現場調査において、構造計画検討時の適用条件を満たしていること、また工事の妨げになるものがないことを確認する。
傾斜の影響を受け、交換の必要のあるサッシ等の部品・材料を確認し、工事計画を立てる。
仕上げ、施工可能寸法、鉄筋の位置、コンクリートのひび割れの有無を確認する。
2.足場設置・仕上材等の撤去
柱脚部を交換する柱の周囲に足場を設置する。
以下の部位を撤去し、交換する柱脚を露出させる。
  • 柱の両側の壁仕上げ、下地材等
  • パイプサポートを据え付ける床・天井まわりの下地材・仕上材
  • 上記壁に接する床・天井の仕上げ、下地材等
  • 当該柱周辺の建具及び建具枠
  • 柱の傾斜により影響を受け傷んだ上階床の仕上げ、下地材等
3.建入れ直し
傾斜した柱周辺の梁・柱にワイヤーロープ等を架け、徐々に加力し、下げ振りで倒れを見ながら、柱が垂直に補正されたことを確認する。

施工例(引用:参考文献1)
4.梁の仮支持
傾斜した柱廻りの梁と基礎立上がり部(又は1階床スラブ)の間に、パイプサポートを設置し、梁が下がらないように仮支持する。
5.柱脚の撤去
アンカーボルトを切断する。
柱の柱脚部(高さ30~50cm程度)をガスバーナーで切断除去する。

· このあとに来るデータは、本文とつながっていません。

/-- ★★ **`SU(2)`, EVERY DIMENSION, QUARTER MODULUS — the Langevin Poincaré inequality of every Gibbs state of every member of the `ℤ^d` ball**
(tree coupling `β_W/2`, 't Hooft `β_W/4`; `(d−1)β_W/2 ≤ 1`): with loads `(a, ℓ_s, Λ, Λc)` and range `R`, if `c := (3/2)(d−1)β_W e^{a}(1 + 2√2 ℓ_s) + √2 Λc < 1`,
`(3/2)(d−1)β_W e^{a}(1 + 2√2 ℓ_s) + √2 Λ < 1` and `K₀ := 1 − (d−1)β_W > 0`, then for every DLR state `μ ∈ 𝒢(γ^W)` and every smooth `f` over a finite `V`,
`Var_μ(f((U_e)_{e∈V})) ≤ e^{a}((1 − c)K₀)⁻¹ ∫ Γ(f,f) dμ`. [folklore] -/
theorem su2_gibbs_variance_le_integral_Gam_onBall_quarter (hd : 1 ≤ d) {βW a ℓs Λ Λc R c : ℝ} (h0 : 0 ≤ βW) (hβ : ((d : ℝ) - 1) * βW / 2 ≤ 1)
    (hK₀ : 0 < 1 - ((d : ℝ) - 1) * βW) (hℓs : 0 ≤ ℓs) {W : Potential (ZdEdge d) (SUN 2)} (hWc : ∀ X, Continuous (W X))
    (hWdep : ∀ X, DependsOn (W X) (↑X : Set (ZdEdge d)))
    {supp : Finset (ZdEdge d) → Finset (Finset (ZdEdge d))} (hsupp : W.IsSupportedBy supp)
    {osc : Finset (ZdEdge d) → ZdEdge d → ℝ} (hosc : ∀ X, Dobrushin.IsOscBound (W X) (osc X))
    (hosca : ∀ e, ∑ X ∈ (supp {e}).filter (fun X => e ∈ X), osc X e ≤ a)
    {lip : Finset (ZdEdge d) → ZdEdge d → ℝ} (hlip : ∀ X, IsLipBound suFrobDist (W X) (lip X))
    (hlips : ∀ e, ∑ X ∈ (supp {e}).filter (fun X => e ∈ X), lip X e ≤ ℓs)
    (hΛ : ∀ e, ∑ y ∈ perturbedNbr supp e, ∑ X ∈ (supp {e}).filter (fun X => e ∈ X), lip X y ≤ Λ)
    (hcol : ∀ (y : ZdEdge d) (T : Finset (ZdEdge d)), y ∉ T → ∑ e ∈ T, ∑ X ∈ (supp {e}).filter (fun X => e ∈ X), lip X y ≤ Λc)
    (hR : ∀ e, ∀ X ∈ supp {e}, e ∈ X → ∀ y ∈ X, ‖e.1 - y.1‖ ≤ R)
    (hc : 3 / 2 * ((d : ℝ) - 1) * βW * (Real.exp a * (1 + 2 * Real.sqrt 2 * ℓs)) + Real.sqrt 2 * Λc ≤ c) (hc1 : c < 1)
    (hrow : 3 / 2 * ((d : ℝ) - 1) * βW * (Real.exp a * (1 + 2 * Real.sqrt 2 * ℓs)) + Real.sqrt 2 * Λ < 1)
    {μ : Measure (LGConfig d (SUN 2))} (hμ : μ ∈ perturbedGibbsMeasures (d := d) (fundamentalRep (Fin 2)) (βW / 2) W supp)
    (V : Finset (ZdEdge d)) {f : Cfg ↥V 2 → ℝ} (hf : ContDiff ℝ ∞ f) :
    Var[matrixCylinder V f; μ] ≤
      Real.exp a * ((1 - c) * (1 - ((d : ℝ) - 1) * βW))⁻¹ * ∫ U, Gam f f (fun e : ↥V => (U e : Matrix (Fin 2) (Fin 2) ℂ)) ∂μ := by
  have hdd : (0 : ℝ) ≤ (d : ℝ) - 1 := by
    have : (1 : ℝ) ≤ d := by exact_mod_cast hd
    linarith
  have habs : |βW / 4| = βW / 4 := abs_of_nonneg (by positivity)
  have hβ' : ((2 : ℕ) : ℝ) * (βW / 4) = βW / 2 := by push_cast; ring
  have hμ4 : μ ∈ perturbedGibbsMeasures (d := d) (fundamentalRep (Fin 2)) (((2 : ℕ) : ℝ) * (βW / 4)) W supp := by rwa [hβ']
  have key := gibbs_variance_le_integral_Gam_onBall (N := 2) hd (by norm_num) (β := βW / 4) zero_le_one hℓs (b := ((d : ℝ) - 1) * βW / 2)
    (by rw [habs]; nlinarith) (SlabAreaLawDimensions.su2_oneLinkKRModulus_of_le_one hβ) hWc hWdep hsupp hosc hosca hlip hlips hΛ hcol hR
    (c := c) (by rw [habs]; push_cast; nlinarith [hc]) hc1 (by rw [habs]; push_cast; nlinarith [hrow]) (by rw [habs]; push_cast; nlinarith [hK₀]) hμ4 V hf
  have e : ((2 : ℕ) : ℝ) / 2 - (2 : ℕ) * |βW / 4| * (2 * ((d : ℝ) - 1)) = 1 - ((d : ℝ) - 1) * βW := by rw [habs]; push_cast; ring
  rw [e] at key
  exact key

end Summit.Ventures.YMGap.RobustBall.LangevinPoincare

end
/-! ## The rank-one datum as a BSD-quotient valuation (BCS 2025 Cor. 1.3.1, GZK, by name) -/

/-- **THE RANK-ONE DATUM OF THE `563a1` ROW AT `d_K = -8` AS ONE BSD-QUOTIENT VALUATION (Burungale–Castella–Skinner 2025
Cor. 1.3.1 + GZK by name).** For the Heegner twist `T = 563a1^{(-8)}` (minimal model `T₀ = [0, -1, 0, -961, -11167]`): IF `ord_{s=1} L(T,s) = 1`
and the rational number `L'(T,1)/(Ω_T·Reg_T)` has `ord_5 ≤ 0`, THEN `#Sel_5(T/ℚ) = 5`. Chain (generic
`natCard_selmerGroup_eq_of_rankOne_bsdQuotient_bcs`): GZK (`hGZK`): rank `T = 1`, `Ш(T)` finite; BCS Cor. 1.3.1 (`hBCS`; non-CM, good
ordinary `5`, `ρ̄_{T,5}` onto ⟹ `T[5]` irreducible and (im)): `ord_5(L'(T,1)/(Ω_T Reg_T)) = ord_5 #Ш(T) + ord_5 Tam(T)`;
Kodaira–Néron: `5 ∤ Tam(T)`; so `5 ∤ #Ш(T)`, `Ш(T)[5] = 0`, `#Sel_5(T) = 5^{rank T} = 5`. CONDITIONAL on the two named facts;
per curve; BSD is not proved by it. [cite: BurungaleCastellaSkinner2025, Cor. 1.3.1 (p. 4)] [cite: Darmon2004, Thm. 3.22]
[cite: SilvermanAEC2009, Thm. X.4.2] -/
theorem minTwist8_natCard_selmerGroup_eq_of_bsdQuotient
    (hBCS : BurungaleCastellaSkinner2025.cor131_padicValRat_bsd_rank_le_one) (hGZK : rank_eq_analyticRank_of_analyticRank_le_one)
    (hr : haveI := minTwist8_isElliptic;
      ((⟨0, -1, 0, -961, -11167⟩ : WeierstrassCurve ℤ).map (Int.castRingHom ℚ)).analyticRank = 1)
    (hval : haveI := minTwist8_isElliptic; haveI := minTwist8_isGloballyMinimal;
      ∀ q : ℚ, ((⟨0, -1, 0, -961, -11167⟩ : WeierstrassCurve ℤ).map (Int.castRingHom ℚ)).leadingLCoeff /
          (((((⟨0, -1, 0, -961, -11167⟩ : WeierstrassCurve ℤ).map (Int.castRingHom ℚ)).realPeriodRat *
              ((⟨0, -1, 0, -961, -11167⟩ : WeierstrassCurve ℤ).map (Int.castRingHom ℚ)).regulator : ℝ)) : ℂ) = (q : ℂ) →
        padicValRat 5 q ≤ 0) :
    haveI := minTwist8_isElliptic;
    Nat.card (((⟨0, -1, 0, -961, -11167⟩ : WeierstrassCurve ℤ).map (Int.castRingHom ℚ)).selmerGroup (5 : ℕ)) = 5 := by
  haveI := minTwist8_isElliptic
  haveI := minTwist8_isGloballyMinimal
  haveI := Fact.mk (by norm_num : Nat.Prime 5)
  exact natCard_selmerGroup_eq_of_rankOne_bsdQuotient_bcs hBCS hGZK _ 5 (by norm_num) minTwist8_not_hasCM
    minTwist8_goodOrdinary_5.1 minTwist8_goodOrdinary_5.2 minTwist8_hasSurjectiveModNGaloisRep_5 minTwist8_kodairaNeron_5
    hr hval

柱脚基礎天端をはつり、アンカーボルトの出をさらに切り取る。この後、柱脚基礎天端(及び柱脚側面コンクリート表面)の目荒らしを行う。
6.柱脚部基礎のアンカー補強及び増打ち
既存柱脚部コンクリートに補強用の根巻き鋼板(頭付きスタッド付)をあと施工アンカーにて取り付ける。

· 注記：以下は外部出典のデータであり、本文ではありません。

import Literature.AlgebraicGeometry.Smoothening.OpenChart
import Literature.AlgebraicGeometry.Smoothening.DilatationDefect
import HarnessLib

/-!
# The centre of the next dilatation in the open chart (affine forest bookkeeping, BLR 3.4)

Topic: `Literature/AlgebraicGeometry/Smoothening` (Bosch–Lütkebohmert–Raynaud, *Néron Models*,
§3.4). In the chart `R[T₁, …, T_N, U]` of `X ∩ D(h)` (`OpenChart`) the centre of the next
dilatation is the ideal `𝔠 = (ϖ, g₁, …, g_r, hU - 1)` (`chartGens`; `centreIdealB ϖ (chartGens g h)`
in the notation of `DilatationDefect`). We prove:

* `chartIdeal_eq` — the kernel of `R[T, U] → (B/J)_h̄` is `J R[T, U] + (hU - 1)` (the standard
  presentation of a localisation; `⊆` is `chartIdeal_le`);
* `centreIdealB_chartGens` — hence `𝔠 = chartIdeal (ϖ, g) h`, so `R[T, U]/𝔠 ≅ (B/(ϖ, g))_h̄` is a
  localisation (`OpenChart.isLocalization_away_chart`);
* `IsLocalization.Away.of_mul_le` — a localisation `(B/J₀)_h̄` is also the localisation away
  from `h̄` of `B/J` whenever `h J ⊆ J₀` and `h J₀ ⊆ J` (the two closed subschemes agree on
  `D(h)`);
* `isLocalization_away_centre` — consequently `R[T, U]/𝔠` is the localisation away from `h̄`
  of `B/𝔶̃` for the ideal `𝔶̃` of the centre `Y` (`h 𝔶̃ ⊆ (ϖ, g)`, `h·(ϖ, g) ⊆ 𝔶̃`): the special
  fibre of the chart's centre *is* `Y ∩ D(h)`, which feeds the density lemma
  `SpecializationIdeal.eq_zero_of_forall_residue_eq_zero_away`.

[folklore]; no named facts (D-0026).

## References

* S. Bosch, W. Lütkebohmert, M. Raynaud, *Néron Models*, Springer 1990, §3.4 (proof of Thm. 2).
  [BLRNeronModels1990] (Not held; number only.)
-/

noncomputable section

open MvPolynomial

namespace Literature.AlgebraicGeometry.Smoothening

universe u

/-! ### The kernel of the chart map, explicitly -/

section Kernel

variable {R : Type u} [CommRing R] {N : ℕ} (J : Ideal (MvPolynomial (Fin N) R))
  (h : MvPolynomial (Fin N) R)

/-- `rename` of `J` dies in the chart. [folklore] -/
theorem rename_mem_chartIdeal {x : MvPolynomial (Fin N) R} (hx : x ∈ J) :
    rename Fin.castSucc x ∈ chartIdeal J h := by
  rw [chartIdeal, RingHom.mem_ker]
  change chartMap J h (rename Fin.castSucc x) = 0
  rw [chartMap_rename, Ideal.Quotient.eq_zero_iff_mem.mpr hx, map_zero]

/-- `hU - 1` dies in the chart. [folklore] -/
theorem rel_mem_chartIdeal : rename Fin.castSucc h * X (Fin.last N) - 1 ∈ chartIdeal J h :=
  chartMap_rel J h

/-- **The ideal of the chart, explicitly**: `chartIdeal J h = J·R[T, U] + (hU - 1)`. [folklore] -/
theorem chartIdeal_eq :
    chartIdeal J h = J.map (rename Fin.castSucc : MvPolynomial (Fin N) R →ₐ[R] _) ⊔
      Ideal.span {rename Fin.castSucc h * X (Fin.last N) - 1} := by
  apply le_antisymm
  · refine chartIdeal_le J h _ (Ideal.mem_sup_right (Ideal.subset_span rfl)) fun x hx => ?_
    rw [map_mul]
    exact Ideal.mem_sup_left (Ideal.mul_mem_left _ _ (Ideal.mem_map_of_mem _ hx))
  · refine sup_le ?_ ?_
    · rw [Ideal.map_le_iff_le_comap]
      intro x hx
      exact rename_mem_chartIdeal J h hx
    · rw [Ideal.span_singleton_le_iff_mem]
      exact rel_mem_chartIdeal J h

/-- `h` is a unit modulo any ideal containing `hU - 1`. [folklore] -/
theorem isUnit_mk_rename_of_rel_mem (𝔠 : Ideal (MvPolynomial (Fin (N + 1)) R))
    (hU : rename Fin.castSucc h * X (Fin.last N) - 1 ∈ 𝔠) :
    IsUnit (Ideal.Quotient.mk 𝔠 (rename Fin.castSucc h)) := by
  refine IsUnit.of_mul_eq_one (Ideal.Quotient.mk 𝔠 (X (Fin.last N))) ?_
  rw [← map_mul, ← sub_eq_zero, ← map_one (Ideal.Quotient.mk 𝔠), ← map_sub]
  exact Ideal.Quotient.eq_zero_iff_mem.mpr hU

/-- If `rename (h x)` lies in an ideal containing `hU - 1`, so does `rename x` (`h` is a unit
modulo such an ideal). [folklore] -/
theorem rename_mem_of_rename_mul_mem (𝔠 : Ideal (MvPolynomial (Fin (N + 1)) R))
    (hU : rename Fin.castSucc h * X (Fin.last N) - 1 ∈ 𝔠) {x : MvPolynomial (Fin N) R}
    (hx : rename Fin.castSucc (h * x) ∈ 𝔠) : rename Fin.castSucc x ∈ 𝔠 := by
  have hunit := isUnit_mk_rename_of_rel_mem h 𝔠 hU
  rw [← Ideal.Quotient.eq_zero_iff_mem] at hx ⊢
  rw [map_mul, map_mul] at hx
  exact (hunit.mul_right_eq_zero).mp hx

end Kernel

/-! ### The generators of the centre in the chart -/

section Gens

variable {R : Type u} [CommRing R] {N r : ℕ} (g : Fin r → MvPolynomial (Fin N) R)
  (a : Fin r → Fin N) (h : MvPolynomial (Fin N) R)

/-- The generators of the centre in the chart `R[T, U]`: `g₁, …, g_r` and `hU - 1`. [folklore] -/
def chartGens : Fin (r + 1) → MvPolynomial (Fin (N + 1)) R :=
  Fin.lastCases (rename Fin.castSucc h * X (Fin.last N) - 1) fun j => rename Fin.castSucc (g j)

/-- The columns of the minor in the chart: the old columns `a` and the new variable `U`.
[folklore] -/
def chartCols : Fin (r + 1) → Fin (N + 1) :=
  Fin.lastCases (Fin.last N) fun j => Fin.castSucc (a j)

/-- The last generator is `hU - 1`. [folklore] -/
@[simp] theorem chartGens_last : chartGens g h (Fin.last r) = rename Fin.castSucc h * X (Fin.last N) - 1 :=
  Fin.lastCases_last

/-- The first generators are the `g_j`. [folklore] -/
@[simp] theorem chartGens_castSucc (j : Fin r) :
    chartGens g h (Fin.castSucc j) = rename Fin.castSucc (g j) :=
  Fin.lastCases_castSucc _

/-- The last column is `U`. [folklore] -/
@[simp] theorem chartCols_last : chartCols a (Fin.last r) = Fin.last N := Fin.lastCases_last

/-- The first columns are the `a j`. [folklore] -/
@[simp] theorem chartCols_castSucc (j : Fin r) : chartCols a (Fin.castSucc j) = Fin.castSucc (a j) :=
  Fin.lastCases_castSucc _

/-- The chart columns are injective when `a` is. [folklore] -/
theorem chartCols_injective (ha : Function.Injective a) : Function.Injective (chartCols a) := by
  intro i j hij
  induction i using Fin.lastCases with
  | last =>
    induction j using Fin.lastCases with
    | last => rfl
    | cast j =>
      rw [chartCols_last, chartCols_castSucc] at hij
      exact absurd hij.symm (Fin.castSucc_lt_last (a j)).ne
  | cast i =>
    induction j using Fin.lastCases with
    | last =>
      rw [chartCols_last, chartCols_castSucc] at hij
      exact absurd hij (Fin.castSucc_lt_last (a i)).ne
    | cast j =>
      rw [chartCols_castSucc, chartCols_castSucc] at hij
      rw [ha (Fin.castSucc_injective _ hij)]

/-- A polynomial in `T` alone has no `U`-derivative. [folklore] -/
theorem pderiv_last_rename (p : MvPolynomial (Fin N) R) :
    pderiv (Fin.last N) (rename Fin.castSucc p) = 0 := by
  induction p using MvPolynomial.induction_on with
  | C c => simp
  | add p q hp hq => simp [hp, hq]
  | mul_X p i hp =>
    rw [map_mul, rename_X, Derivation.leibniz, hp, smul_zero, add_zero,
      pderiv_X_of_ne (Fin.castSucc_lt_last i).ne, smul_zero]

variable (ϖ : R)

/-- **The centre of the chart is the chart of the centre**:
`(ϖ, g, hU - 1) = chartIdeal (ϖ, g) h` in `R[T, U]`. [folklore] -/
theorem centreIdealB_chartGens :
    centreIdealB ϖ (chartGens g h) = chartIdeal (centreIdealB ϖ g) h := by
  rw [chartIdeal_eq, centreIdealB, centreIdealB, Ideal.map_span, Set.image_insert_eq]
  apply le_antisymm
  · rw [Ideal.span_le]
    rintro x (rfl | ⟨j, rfl⟩)
    · refine Ideal.mem_sup_left (Ideal.subset_span (Or.inl ?_))
      simp [MvPolynomial.algebraMap_eq]
    · induction j using Fin.lastCases with
      | last =>
        rw [chartGens_last]
        exact Ideal.mem_sup_right (Ideal.subset_span rfl)
      | cast j =>
        rw [chartGens_castSucc]
        exact Ideal.mem_sup_left (Ideal.subset_span (Or.inr ⟨_, ⟨j, rfl⟩, rfl⟩))
  · refine sup_le ?_ ?_
    · rw [Ideal.span_le]
      rintro x (rfl | ⟨_, ⟨j, rfl⟩, rfl⟩)
      · refine Ideal.subset_span (Or.inl ?_)
        simp [MvPolynomial.algebraMap_eq]
      · exact Ideal.subset_span (Or.inr ⟨Fin.castSucc j, chartGens_castSucc g h j⟩)
    · rw [Ideal.span_singleton_le_iff_mem]
      exact Ideal.subset_span (Or.inr ⟨Fin.last r, chartGens_last g h⟩)

end Gens

/-! ### A localisation seen from a neighbouring closed subscheme -/

section Away

variable {B : Type u} [CommRing B] (J₀ J : Ideal B) (h : B) (T : Type u) [CommRing T]
  [Algebra (B ⧸ J₀) T] [IsLocalization.Away (Ideal.Quotient.mk J₀ h) T]

/-- If `h J ⊆ J₀` then `J` dies in `(B/J₀)_h̄`. [folklore] -/
theorem algebraMap_quotient_eq_zero_of_mul_mem (hJ : ∀ x ∈ J, h * x ∈ J₀) {x : B} (hx : x ∈ J) :
    algebraMap (B ⧸ J₀) T (Ideal.Quotient.mk J₀ x) = 0 := by
  have hu : IsUnit (algebraMap (B ⧸ J₀) T (Ideal.Quotient.mk J₀ h)) :=
    IsLocalization.Away.algebraMap_isUnit _
  rw [← hu.mul_right_eq_zero, ← map_mul, ← map_mul, Ideal.Quotient.eq_zero_iff_mem.mpr (hJ x hx),
    map_zero]

/-- The `B/J`-algebra structure on `(B/J₀)_h̄` when `h J ⊆ J₀`. [folklore] -/
abbrev algebraOfMulLe (hJ : ∀ x ∈ J, h * x ∈ J₀) : Algebra (B ⧸ J) T :=
  (Ideal.Quotient.lift J ((algebraMap (B ⧸ J₀) T).comp (Ideal.Quotient.mk J₀)) fun _ hx =>
    algebraMap_quotient_eq_zero_of_mul_mem J₀ J h T hJ hx).toAlgebra

/-- **A localisation seen from a neighbouring closed subscheme**: if `h J ⊆ J₀` and `h J₀ ⊆ J`
(the closed subschemes `V(J)` and `V(J₀)` agree on `D(h)`), then `(B/J₀)_h̄` is the localisation
of `B/J` away from `h̄`. [folklore] -/
theorem IsLocalization.Away.of_mul_le (hJ : ∀ x ∈ J, h * x ∈ J₀) (hJ₀ : ∀ x ∈ J₀, h * x ∈ J) :
    letI := algebraOfMulLe J₀ J h T hJ
    IsLocalization.Away (Ideal.Quotient.mk J h) T := by
  letI := algebraOfMulLe J₀ J h T hJ
  have hmap : ∀ x : B, algebraMap (B ⧸ J) T (Ideal.Quotient.mk J x) =
      algebraMap (B ⧸ J₀) T (Ideal.Quotient.mk J₀ x) := fun x => rfl
  refine ⟨?_, ?_, ?_⟩
  · rintro ⟨_, n, rfl⟩
    rw [map_pow, hmap]
    exact (IsLocalization.Away.algebraMap_isUnit (Ideal.Quotient.mk J₀ h)).pow n
  · intro z
    obtain ⟨n, y, hy⟩ := IsLocalization.Away.surj (Ideal.Quotient.mk J₀ h) z
    obtain ⟨y, rfl⟩ := Ideal.Quotient.mk_surjective y
    refine ⟨⟨Ideal.Quotient.mk J y, ⟨_, n, rfl⟩⟩, ?_⟩
    simp only [map_pow, hmap]
    rw [← map_pow, ← hy, map_pow]
  · intro y₁ y₂ hy
    obtain ⟨b₁, rfl⟩ := Ideal.Quotient.mk_surjective y₁
    obtain ⟨b₂, rfl⟩ := Ideal.Quotient.mk_surjective y₂
    rw [hmap, hmap] at hy
    obtain ⟨⟨_, n, rfl⟩, hn⟩ := (IsLocalization.eq_iff_exists (Submonoid.powers (Ideal.Quotient.mk J₀ h)) T).mp hy
    simp only [← map_pow, ← map_mul] at hn
    have hn' : h ^ n * b₁ - h ^ n * b₂ ∈ J₀ := (Ideal.Quotient.eq).mp hn
    refine ⟨⟨_, n + 1, rfl⟩, ?_⟩
    simp only [← map_pow, ← map_mul]
    refine (Ideal.Quotient.eq).mpr ?_
    rw [pow_succ', mul_assoc, mul_assoc, ← mul_sub]
    exact hJ₀ _ hn'

end Away

/-! ### The special fibre of the chart's centre is `Y ∩ D(h)` -/

section Centre

variable {R : Type u} [CommRing R] (ϖ : R) {N r : ℕ} (g : Fin r → MvPolynomial (Fin N) R)
  (h : MvPolynomial (Fin N) R) (𝔶 : Ideal (MvPolynomial (Fin N) R))

/-- `(ϖ, g)·R[T, U] ⊆ (ϖ, g, hU - 1)`. [folklore] -/
theorem map_centreIdealB_le :
    (centreIdealB ϖ g).map (rename Fin.castSucc : MvPolynomial (Fin N) R →ₐ[R] _) ≤
      centreIdealB ϖ (chartGens g h) := by
  rw [centreIdealB, Ideal.map_span, Ideal.span_le, Set.image_insert_eq]
  rintro x (rfl | ⟨_, ⟨j, rfl⟩, rfl⟩)
  · refine Ideal.subset_span (Set.mem_insert_iff.mpr (Or.inl ?_))
    simp [MvPolynomial.algebraMap_eq]
  · exact Ideal.subset_span (Set.mem_insert_of_mem _ ⟨Fin.castSucc j, chartGens_castSucc g h j⟩)

/-- `hU - 1 ∈ (ϖ, g, hU - 1)`. [folklore] -/
theorem rel_mem_centreIdealB :
    rename Fin.castSucc h * X (Fin.last N) - 1 ∈ centreIdealB ϖ (chartGens g h) :=
  Ideal.subset_span (Set.mem_insert_of_mem _ ⟨Fin.last r, chartGens_last g h⟩)

/-- `h` is a unit modulo `(ϖ, g, hU - 1)`. [folklore] -/
theorem isUnit_mk_centreIdealB_rename :
    IsUnit (Ideal.Quotient.mk (centreIdealB ϖ (chartGens g h)) (rename Fin.castSucc h)) :=
  isUnit_mk_rename_of_rel_mem h _ (rel_mem_centreIdealB ϖ g h)

/-- If `h 𝔶̃ ⊆ (ϖ, g)` then `𝔶̃` dies in `R[T, U]/(ϖ, g, hU - 1)`. [folklore] -/
theorem rename_mem_centreIdealB (h𝔶 : ∀ y ∈ 𝔶, h * y ∈ centreIdealB ϖ g) {y : MvPolynomial (Fin N) R}
    (hy : y ∈ 𝔶) : rename Fin.castSucc y ∈ centreIdealB ϖ (chartGens g h) :=
  rename_mem_of_rename_mul_mem h _ (rel_mem_centreIdealB ϖ g h)
    (map_centreIdealB_le ϖ g h (Ideal.mem_map_of_mem _ (h𝔶 y hy)))

/-- The `B/𝔶̃`-algebra structure on `R[T, U]/(ϖ, g, hU - 1)` when `h 𝔶̃ ⊆ (ϖ, g)`:
`y ↦ rename y`. [folklore] -/
abbrev algebraCentre (h𝔶 : ∀ y ∈ 𝔶, h * y ∈ centreIdealB ϖ g) :
    Algebra (MvPolynomial (Fin N) R ⧸ 𝔶)
      (MvPolynomial (Fin (N + 1)) R ⧸ centreIdealB ϖ (chartGens g h)) :=
  (Ideal.Quotient.lift 𝔶 ((Ideal.Quotient.mk (centreIdealB ϖ (chartGens g h))).comp
      (rename Fin.castSucc : MvPolynomial (Fin N) R →ₐ[R] MvPolynomial (Fin (N + 1)) R).toRingHom)
    fun _ hy => Ideal.Quotient.eq_zero_iff_mem.mpr (rename_mem_centreIdealB ϖ g h 𝔶 h𝔶 hy)).toAlgebra

/-- The structure map on classes. [folklore] -/
theorem algebraMap_centre_mk (h𝔶 : ∀ y ∈ 𝔶, h * y ∈ centreIdealB ϖ g) (b : MvPolynomial (Fin N) R) :
    letI := algebraCentre ϖ g h 𝔶 h𝔶
    algebraMap (MvPolynomial (Fin N) R ⧸ 𝔶) (MvPolynomial (Fin (N + 1)) R ⧸ centreIdealB ϖ (chartGens g h))
      (Ideal.Quotient.mk 𝔶 b) = Ideal.Quotient.mk _ (rename Fin.castSucc b) := rfl

/-- **The special fibre of the chart's centre is `Y ∩ D(h)`**: if `h 𝔶̃ ⊆ (ϖ, g)` and
`h·(ϖ, g) ⊆ 𝔶̃`, then `R[T, U]/(ϖ, g, hU - 1)` is the localisation of `B/𝔶̃` away from `h̄`.
[folklore] -/
theorem isLocalization_away_centre (h𝔶 : ∀ y ∈ 𝔶, h * y ∈ centreIdealB ϖ g)
    (hg : ∀ x ∈ centreIdealB ϖ g, h * x ∈ 𝔶) :
    letI := algebraCentre ϖ g h 𝔶 h𝔶
    IsLocalization.Away (Ideal.Quotient.mk 𝔶 h)
      (MvPolynomial (Fin (N + 1)) R ⧸ centreIdealB ϖ (chartGens g h)) := by
  letI := algebraCentre ϖ g h 𝔶 h𝔶
  letI := algebraOfMulLe (centreIdealB ϖ g) 𝔶 h
    (MvPolynomial (Fin (N + 1)) R ⧸ chartIdeal (centreIdealB ϖ g) h) h𝔶
  haveI : IsLocalization.Away (Ideal.Quotient.mk 𝔶 h)
      (MvPolynomial (Fin (N + 1)) R ⧸ chartIdeal (centreIdealB ϖ g) h) :=
    IsLocalization.Away.of_mul_le (centreIdealB ϖ g) 𝔶 h _ h𝔶 hg
  let e : (MvPolynomial (Fin (N + 1)) R ⧸ chartIdeal (centreIdealB ϖ g) h) ≃ₐ[MvPolynomial (Fin N) R ⧸ 𝔶]
      (MvPolynomial (Fin (N + 1)) R ⧸ centreIdealB ϖ (chartGens g h)) :=
    AlgEquiv.ofRingEquiv (f := Ideal.quotEquivOfEq (centreIdealB_chartGens g h ϖ).symm) fun y => by
      obtain ⟨b, rfl⟩ := Ideal.Quotient.mk_surjective y
      change Ideal.quotEquivOfEq _ (algebraMap (MvPolynomial (Fin N) R ⧸ centreIdealB ϖ g)
        (MvPolynomial (Fin (N + 1)) R ⧸ chartIdeal (centreIdealB ϖ g) h)
          (Ideal.Quotient.mk (centreIdealB ϖ g) b)) = _
      rw [algebraMap_chart_mk, Ideal.quotEquivOfEq_mk]
      rfl
  exact IsLocalization.isLocalization_of_algEquiv _ e

end Centre

end Literature.AlgebraicGeometry.Smoothening

end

新設柱脚のアンカーボルト固定用に、あと施工アンカーボルトを設置する。
既存柱脚部コンクリートと補強用の根巻き鋼板との間に無収縮モルタルを充てんする。
配筋(含、新設柱脚のアンカーボルト)、型枠組立て後、新設柱脚コンクリートを充てん不良を起こさないよう打設する。
7.柱脚の新設
新設柱脚部を組み立てた後、現場溶接により既存柱に取り付ける。
溶接部の外観検査及び非破壊検査を行う。
新設柱脚の下部に無収縮モルタルを注入の上養生する。
新設柱脚のアンカーボルトを締める。
新設柱脚及び周辺の鋼材等に塗装(防錆処理)等を行う。
柱の垂直度等を確認する。
8.下地材・仕上材の復旧
必要に応じて柱・梁仕口部分等を目視にて確認し、補強を行う。
以下の部分を復旧する。
  • 外壁下地材、仕上材、開口部、
  • 床下地材、仕上材(フローリング等)
  • 内壁ボード、仕上材
  • 基礎部分仕上げ
9.最終確認
工事全体の仕上がりを確認する。
足場等を撤去のうえ、片付け・清掃を行う。
備考
  • 耐火被覆がある場合には、その撤去、復旧工事が発生する。
  • 振動に関する不具合に当該補修方法を適用する場合、「5.工事手順の例」における建入れ直し工程は必要ない。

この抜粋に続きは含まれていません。